All diese Fakten finden in den grossen Medien kaum Beachtung. Stattdessen erhält Bundesrat Rösti am 4. November in der «NZZ» eine weitere ganzseitige Plattform für seine Autobahnwerbung. Dabei stellt er nicht nur in Abrede, dass die Ausbauprojekte zu einem höheren Benzinpreis führen könnten, sondern weist auch die Frage nach höheren Abgaben für Automobilist:innen zur Deckung der durch den Strassenverkehr verursachten externen Kosten weit von sich. Da fragt sich die informierte Leserin: Kann Rösti eigentlich nicht rechnen?

Und der «Blick» versucht es gleichentags mit Emotionen: Er begleitete eine Lastwagen-Chauffeurin auf ihrer ärgerlicherweise weitgehend staufreien Fahrt von Altishofen nach Vevey, wo sie ihre Ware pünktlich ablieferte.

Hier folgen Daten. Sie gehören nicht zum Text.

import Summits.HubbardSuperconductivity.HubbardSuperconductivity.Theorems.AnisotropyChordInsertionEntropyJastrowParticleHole
import Summits.HubbardSuperconductivity.HubbardSuperconductivity.Theorems.AnisotropyChordInsertionEntropyFourier
import Summits.HubbardSuperconductivity.HubbardSuperconductivity.Theorems.AnisotropyChordInsertionEntropySheetFluctuation

/-!
# Route `AnisotropyChord` / H0 rotor rung: the resampling route INSTANTIATED for the min-image `β/r` sheet kernel —
# `SheetKernelSpectralFloor ⟹ BEC` at every `β ≥ 0` (port of theory seat `hubbard-h0-rotor-theory-1`, Sketch9 Parts
# P–P″ end statements `condensate_of_energyFloor'`, `condensate_of_PSD'`, `sheetKernelPSD_of_spectralFloor`,
# `condensate_of_spectralFloor`, memo ROTOR-THEORY-9 §135(t); via the kernel-generic files …JastrowResampling*)

* `jAmp (sheetFun L β 0) (L²/2) = halfSheetAmp L β`, `0 ≤ sheetFun L β 0 ≤ β`;
* Bochner on the torus (generic): `kernelFT_conv`, `quadForm_eq_sum_kernelFT`
  (`Σ_{u,v} f_u f_v W(u−v) = L⁻² Σ_k Re Ŵ(k) |f̂(k)|²`), `sum_sq_eq_sum_kernelFT` (Plancherel),
  `kernelPSDShift_of_re_kernelFT_ge` (`Re Ŵ ≥ −D ⟹ KernelPSDShift W D`);
* `SheetEnergyFloor`, `SheetKernelPSD` (the `∀ L` forms of the generic cruxes for `W = sheetFun L β 0`,
  `N = ⌊L²/2⌋`), `sheetEnergyFloor_of_psd`, `sheetKernelPSD_of_spectralFloor` (S2(a) ⟹ PSD);
* **`condensate_of_sheetEnergyFloor`, `condensate_of_sheetKernelPSD`, `condensate_of_spectralFloor`:** the min-image
  Jastrow–sheet rung with ONE residual input, the lattice-sum inequality `SheetKernelSpectralFloor w₀`
  (`Ŵ_L(k) ≥ −w₀β`; numerically `w₀ = 1.6155…`, the 2D Madelung constant):
  `e^{−C/2}/4 ≤ n₀/|Λ|` on every even torus, `C = resamplingConst β (w₀β)`.
(The periodic Coulomb-sheet kernel of `…InsertionEntropyCoulombSheet` needs no such input.)
-/

set_option linter.dupNamespace false

noncomputable section

open Finset Complex
open scoped ComplexConjugate
open Literature.Probability.LatticeModels

namespace Summit.HubbardSuperconductivity.HubbardSuperconductivity.Theorems.AnisotropyChord.InsertionEntropy

section Bochner

variable {L : ℕ} [NeZero L]

/-- **Convolution theorem** for the finite Fourier transform: `(W ⋆ f)^(k) = Ŵ(k) f̂(k)`.
(theory seat Sketch9 Part P″ `kernelFT_conv`) [folklore] -/
theorem kernelFT_conv (W f : TorusSite 2 L → ℝ) (k : TorusSite 2 L) :
    kernelFT L (fun u => ∑ v, W (u - v) * f v) k = kernelFT L W k * kernelFT L f k := by
  unfold kernelFT
  calc ∑ u, (((fun u => ∑ v, W (u - v) * f v) u : ℝ) : ℂ) * torusPhase L k u
      = ∑ u, ∑ v, ((W (u - v) : ℂ) * torusPhase L k (u - v)) * ((f v : ℂ) * torusPhase L k v) := by
        refine Finset.sum_congr rfl fun u _ => ?_
        simp only [Complex.ofReal_sum, Complex.ofReal_mul]
        rw [Finset.sum_mul]
        refine Finset.sum_congr rfl fun v _ => ?_
        have : torusPhase L k u = torusPhase L k (u - v) * torusPhase L k v := by
          rw [← torusPhase_add_right, sub_add_cancel]
        rw [this]; ring
    _ = ∑ v, (∑ u, (W (u - v) : ℂ) * torusPhase L k (u - v)) * ((f v : ℂ) * torusPhase L k v) := by
        rw [Finset.sum_comm]; exact Finset.sum_congr rfl fun v _ => by rw [Finset.sum_mul]
    _ = ∑ v, (∑ t, (W t : ℂ) * torusPhase L k t) * ((f v : ℂ) * torusPhase L k v) := by
        refine Finset.sum_congr rfl fun v _ => ?_
        congr 1
        rw [← Equiv.sum_comp (Equiv.subRight v) (fun t => (W t : ℂ) * torusPhase L k t)]
        simp only [Equiv.subRight_apply]
    _ = (∑ t, (W t : ℂ) * torusPhase L k t) * ∑ v, (f v : ℂ) * torusPhase L k v := by rw [Finset.mul_sum]

/-- **BOCHNER ON THE TORUS (PROVED):** `Σ_{u,v} f_u f_v W(u−v) = L⁻² Σ_k Re Ŵ(k) |f̂(k)|²`.
(theory seat Sketch9 Part P″ `quadForm_eq_sum_hat`) [folklore] -/
theorem quadForm_eq_sum_kernelFT (W f : TorusSite 2 L → ℝ) :
    ∑ u, ∑ v, f u * f v * W (u - v) = (∑ k, (kernelFT L W k).re * ‖kernelFT L f k‖ ^ 2) / (L : ℝ) ^ 2 := by
  have hquad : ∑ u, ∑ v, f u * f v * W (u - v) = ∑ u, f u * (fun u => ∑ v, W (u - v) * f v) u := by
    refine Finset.sum_congr rfl fun u _ => ?_
    simp only
    rw [Finset.mul_sum]
    exact Finset.sum_congr rfl fun v _ => by ring
  rw [hquad, sum_mul_eq_re_sum_kernelFT]
  congr 1
  rw [Complex.re_sum]
  refine Finset.sum_congr rfl fun k _ => ?_
  rw [kernelFT_conv W f k, map_mul,
    show kernelFT L f k * (conj (kernelFT L W k) * conj (kernelFT L f k))
      = conj (kernelFT L W k) * (kernelFT L f k * conj (kernelFT L f k)) by ring,
    Complex.mul_conj, Complex.normSq_eq_norm_sq, Complex.re_mul_ofReal, Complex.conj_re]

/-- **Plancherel:** `Σ_u f_u² = L⁻² Σ_k |f̂(k)|²`. (theory seat Sketch9 Part P″ `sum_sq_eq_sum_hat`) [folklore] -/
theorem sum_sq_eq_sum_kernelFT (f : TorusSite 2 L → ℝ) :
    ∑ u, f u ^ 2 = (∑ k, ‖kernelFT L f k‖ ^ 2) / (L : ℝ) ^ 2 := by
  have h := sum_mul_eq_re_sum_kernelFT (L := L) f f
  have hre : (∑ k, kernelFT L f k * conj (kernelFT L f k)).re = ∑ k, ‖kernelFT L f k‖ ^ 2 := by
    rw [Complex.re_sum]
    refine Finset.sum_congr rfl fun k _ => ?_
    rw [Complex.mul_conj, Complex.normSq_eq_norm_sq, Complex.ofReal_re]
  rw [← hre, ← h]
  exact Finset.sum_congr rfl fun u _ => by ring

/-- **Spectral floor ⟹ PSD with shift (PROVED):** if `Re Ŵ(k) ≥ −D` for all `k` then `KernelPSDShift W D` on `(ℤ/L)²`. [folklore] -/
theorem kernelPSDShift_of_re_kernelFT_ge (W : TorusSite 2 L → ℝ) (D : ℝ) (h : ∀ k, -D ≤ (kernelFT L W k).re) :
    KernelPSDShift W D := by
  intro f
  have hL2 : (0 : ℝ) < (L : ℝ) ^ 2 := by
    have : (0 : ℝ) < (L : ℝ) := by exact_mod_cast Nat.pos_of_ne_zero (NeZero.ne L)
    positivity
  rw [quadForm_eq_sum_kernelFT, sum_sq_eq_sum_kernelFT, mul_div_assoc', ← add_div]
  apply div_nonneg _ hL2.le
  rw [Finset.mul_sum, ← Finset.sum_add_distrib]
  refine Finset.sum_nonneg fun k _ => ?_
  have hk := h k
  nlinarith [sq_nonneg ‖kernelFT L f k‖]

end Bochner

section SheetResampling

/-- The generic canonical state for `W = sheetFun L β 0` at half filling IS `halfSheetAmp L β`. [folklore] -/
theorem jAmp_sheetFun_eq (L : ℕ) [NeZero L] (β : ℝ) : jAmp (sheetFun L β 0) (L ^ 2 / 2) = halfSheetAmp L β := by
  unfold jAmp halfSheetAmp
  rw [sheetKernel_eq_fun]

/-- `jPot (sheetFun L β 0) = sheetPotential L β`. [folklore] -/
theorem jPot_sheetFun_eq (L : ℕ) [NeZero L] (β : ℝ) (u : TorusSite 2 L) (σ : TorusSite 2 L → Fin 2) :
    jPot (sheetFun L β 0) u σ = sheetPotential L β u σ := rfl

/-- `W ≥ 0` for the `c = 0` sheet kernel with `β ≥ 0`. (theory seat Sketch9 Part P `sheetFun_zero_nonneg`) [folklore] -/
theorem sheetFun_zero_nonneg (L : ℕ) [NeZero L] {β : ℝ} (hβ : 0 ≤ β) (v : TorusSite 2 L) : 0 ≤ sheetFun L β 0 v := by
  unfold sheetFun; split_ifs
  · exact le_rfl
  · exact div_nonneg hβ (latDist_nonneg L v)

/-- `W ≤ β` for the `c = 0` sheet kernel with `β ≥ 0`. [folklore] -/
theorem sheetFun_zero_le (L : ℕ) [NeZero L] {β : ℝ} (hβ : 0 ≤ β) (v : TorusSite 2 L) : sheetFun L β 0 v ≤ β := by
  have h := abs_sheetFun_zero_le L β v
  rw [abs_of_nonneg hβ] at h
  exact (le_abs_self _).trans h

/-- **`SheetEnergyFloor β E`:** the energy floor for the half-filled min-image sheet gas on every torus `L ≥ 2`
(`= ∀ L, JastrowEnergyFloor (sheetFun L β 0) ⌊L²/2⌋ E`). (theory seat Sketch9 Part P `SheetEnergyFloor`)
[conjecture: theory seat hubbard-h0-rotor-theory-1, cycle 9, 2026-08-28 — memo ROTOR-THEORY-9 §135(t) (⟸ SheetKernelPSD ⟸ SheetKernelSpectralFloor, the residual certified lattice sum K1)] -/
def SheetEnergyFloor (β E : ℝ) : Prop :=
  ∀ (L : ℕ) [NeZero L], 2 ≤ L → JastrowEnergyFloor (sheetFun L β 0) (L ^ 2 / 2) E

/-- **`SheetKernelPSD β D`:** `W_L + Dδ` positive semidefinite on every torus `L ≥ 2` for the min-image `β/r` kernel.
(theory seat Sketch9 Part P `SheetKernelPSD`)
[conjecture: theory seat hubbard-h0-rotor-theory-1, cycle 9, 2026-08-28 — memo ROTOR-THEORY-9 §135(t) (⟸ SheetKernelSpectralFloor; numerically D = 1.6155·β)] -/
def SheetKernelPSD (β D : ℝ) : Prop :=
  ∀ (L : ℕ) [NeZero L], 2 ≤ L → KernelPSDShift (sheetFun L β 0) D

/-- **Onsager for the sheet (PROVED):** `SheetKernelPSD β D`, `D ≥ 0` ⟹ `SheetEnergyFloor β D`.
(theory seat Sketch9 Part P `sheetEnergyFloor_of_PSD`) [folklore] -/
theorem sheetEnergyFloor_of_psd {β D : ℝ} (hD : 0 ≤ D) (h : SheetKernelPSD β D) : SheetEnergyFloor β D := by
  intro L _ hL
  have hG : 0 < Fintype.card (TorusSite 2 L) := Fintype.card_pos
  exact jastrowEnergyFloor_of_psd _ (sheetFun_neg L β 0) _ D hD hG (h L hL)

/-- **S2(a) ⟹ PSD (PROVED):** the spectral floor `Ŵ_L(k) ≥ −w₀β` gives `SheetKernelPSD β (w₀β)` (Bochner).
(theory seat Sketch9 Part P″ `sheetKernelPSD_of_spectralFloor`) [folklore] -/
theorem sheetKernelPSD_of_spectralFloor {w₀ β : ℝ} (hβ : 0 ≤ β) (h : SheetKernelSpectralFloor w₀) :
    SheetKernelPSD β (w₀ * β) := by
  intro L _ _
  refine kernelPSDShift_of_re_kernelFT_ge _ _ fun k => ?_
  have hk := h L β hβ k
  unfold sheetKernelHat at hk
  exact hk

/-- **END-TO-END WITH ONE HYPOTHESIS (PROVED):** the energy floor alone ⟹ uniform BEC of the half-filled min-image
Jastrow–sheet state at that `β ≥ 0`: `e^{−C/2}/4 ≤ n₀/|Λ|` on every even torus `L ≥ 2`, `C = resamplingConst β E`.
(theory seat Sketch9 Part P′ `condensate_of_energyFloor'`) [folklore] -/
theorem condensate_of_sheetEnergyFloor {β E : ℝ} (hβ : 0 ≤ β) (hE : 0 ≤ E) (hEF : SheetEnergyFloor β E)
    (L : ℕ) [NeZero L] (hL : 2 ≤ L) (hev : Even L) :
    Real.exp (-(resamplingConst β E) / 2) / 4 ≤ condensateDensity (halfSheetAmp L β) := by
  obtain ⟨h1, h2, h3⟩ := halfFilling_numerology L hL
  have hcard : (Fintype.card (TorusSite 2 L) : ℝ) = (L : ℝ) ^ 2 := by
    rw [Fintype.card_fun, ZMod.card, Fintype.card_fin]; push_cast; ring
  have key := condensateDensity_jAmp_ge_of_energyFloor (sheetFun L β 0) (sheetFun_neg L β 0) (sheetFun_at_zero L β 0)
    (sheetFun_zero_nonneg L hβ) (sheetFun_zero_le L hβ) (L ^ 2 / 2) h1 h2 h3 hE (hEF L hL)
  rw [hcard, jAmp_sheetFun_eq, halfFilling_ratio_even L hL hev] at key
  have : (1 / 2 : ℝ) * (1 - 1 / 2) * Real.exp (-(resamplingConst β E) / 2) = Real.exp (-(resamplingConst β E) / 2) / 4 := by
    ring
  linarith [this ▸ key]

/-- **END-TO-END FROM PSD ALONE (PROVED):** `SheetKernelPSD β D` (`D ≥ 0`) ⟹ uniform BEC, `C = resamplingConst β D`.
(theory seat Sketch9 Part P′ `condensate_of_PSD'`) [folklore] -/
theorem condensate_of_sheetKernelPSD {β D : ℝ} (hβ : 0 ≤ β) (hD : 0 ≤ D) (hPSD : SheetKernelPSD β D)
    (L : ℕ) [NeZero L] (hL : 2 ≤ L) (hev : Even L) :
    Real.exp (-(resamplingConst β D) / 2) / 4 ≤ condensateDensity (halfSheetAmp L β) :=
  condensate_of_sheetEnergyFloor hβ hD (sheetEnergyFloor_of_psd hD hPSD) L hL hev

/-- **END-TO-END FROM THE SPECTRAL FLOOR (PROVED): the min-image Jastrow–sheet rung with ONE input.**
`SheetKernelSpectralFloor w₀` (`Ŵ_L(k) ≥ −w₀β` for all `L, k`; numerically `w₀ = 1.6155…`, the 2D Madelung constant
of `1/r` — a certified lattice-sum item) ⟹ for every `β ≥ 0` and every even `L ≥ 2`,
`e^{−C/2}/4 ≤ n₀/|Λ|` for the half-filled `β/r`-Jastrow RK state, `C = resamplingConst β (w₀β)`.
(theory seat Sketch9 Part P″ `condensate_of_spectralFloor`) [folklore] -/
theorem condensate_of_spectralFloor {w₀ β : ℝ} (hw₀ : 0 ≤ w₀) (hβ : 0 ≤ β) (h : SheetKernelSpectralFloor w₀)
    (L : ℕ) [NeZero L] (hL : 2 ≤ L) (hev : Even L) :
    Real.exp (-(resamplingConst β (w₀ * β)) / 2) / 4 ≤ condensateDensity (halfSheetAmp L β) :=
  condensate_of_sheetKernelPSD hβ (mul_nonneg hw₀ hβ) (sheetKernelPSD_of_spectralFloor hβ h) L hL hev

end SheetResampling

end Summit.HubbardSuperconductivity.HubbardSuperconductivity.Theorems.AnisotropyChord.InsertionEntropy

Das gleiche «Problem» hatte eine Woche zuvor bereits das Reportageteam der «Rundschau». Es begleitete ebenfalls einen Chauffeur. Trotz stockendem Verkehr bei einer Ausfahrt lieferte auch er seine Ware pünktlich ab.

Also werden die Stauerlebnisse bloss geschildert. Sie sei schon bis zu zwei Stunden im Stau gestanden, erzählte die Chauffeurin dem Blick. Wie oft das vorkommt, wird in der Zeitung allerdings nicht erwähnt. Zudem nutzt die kluge Frau ihre Zeit unterwegs «um Musik zu hören, mit Freunden zu telefonieren oder Sprachen zu lernen».

Verlorene Zeit?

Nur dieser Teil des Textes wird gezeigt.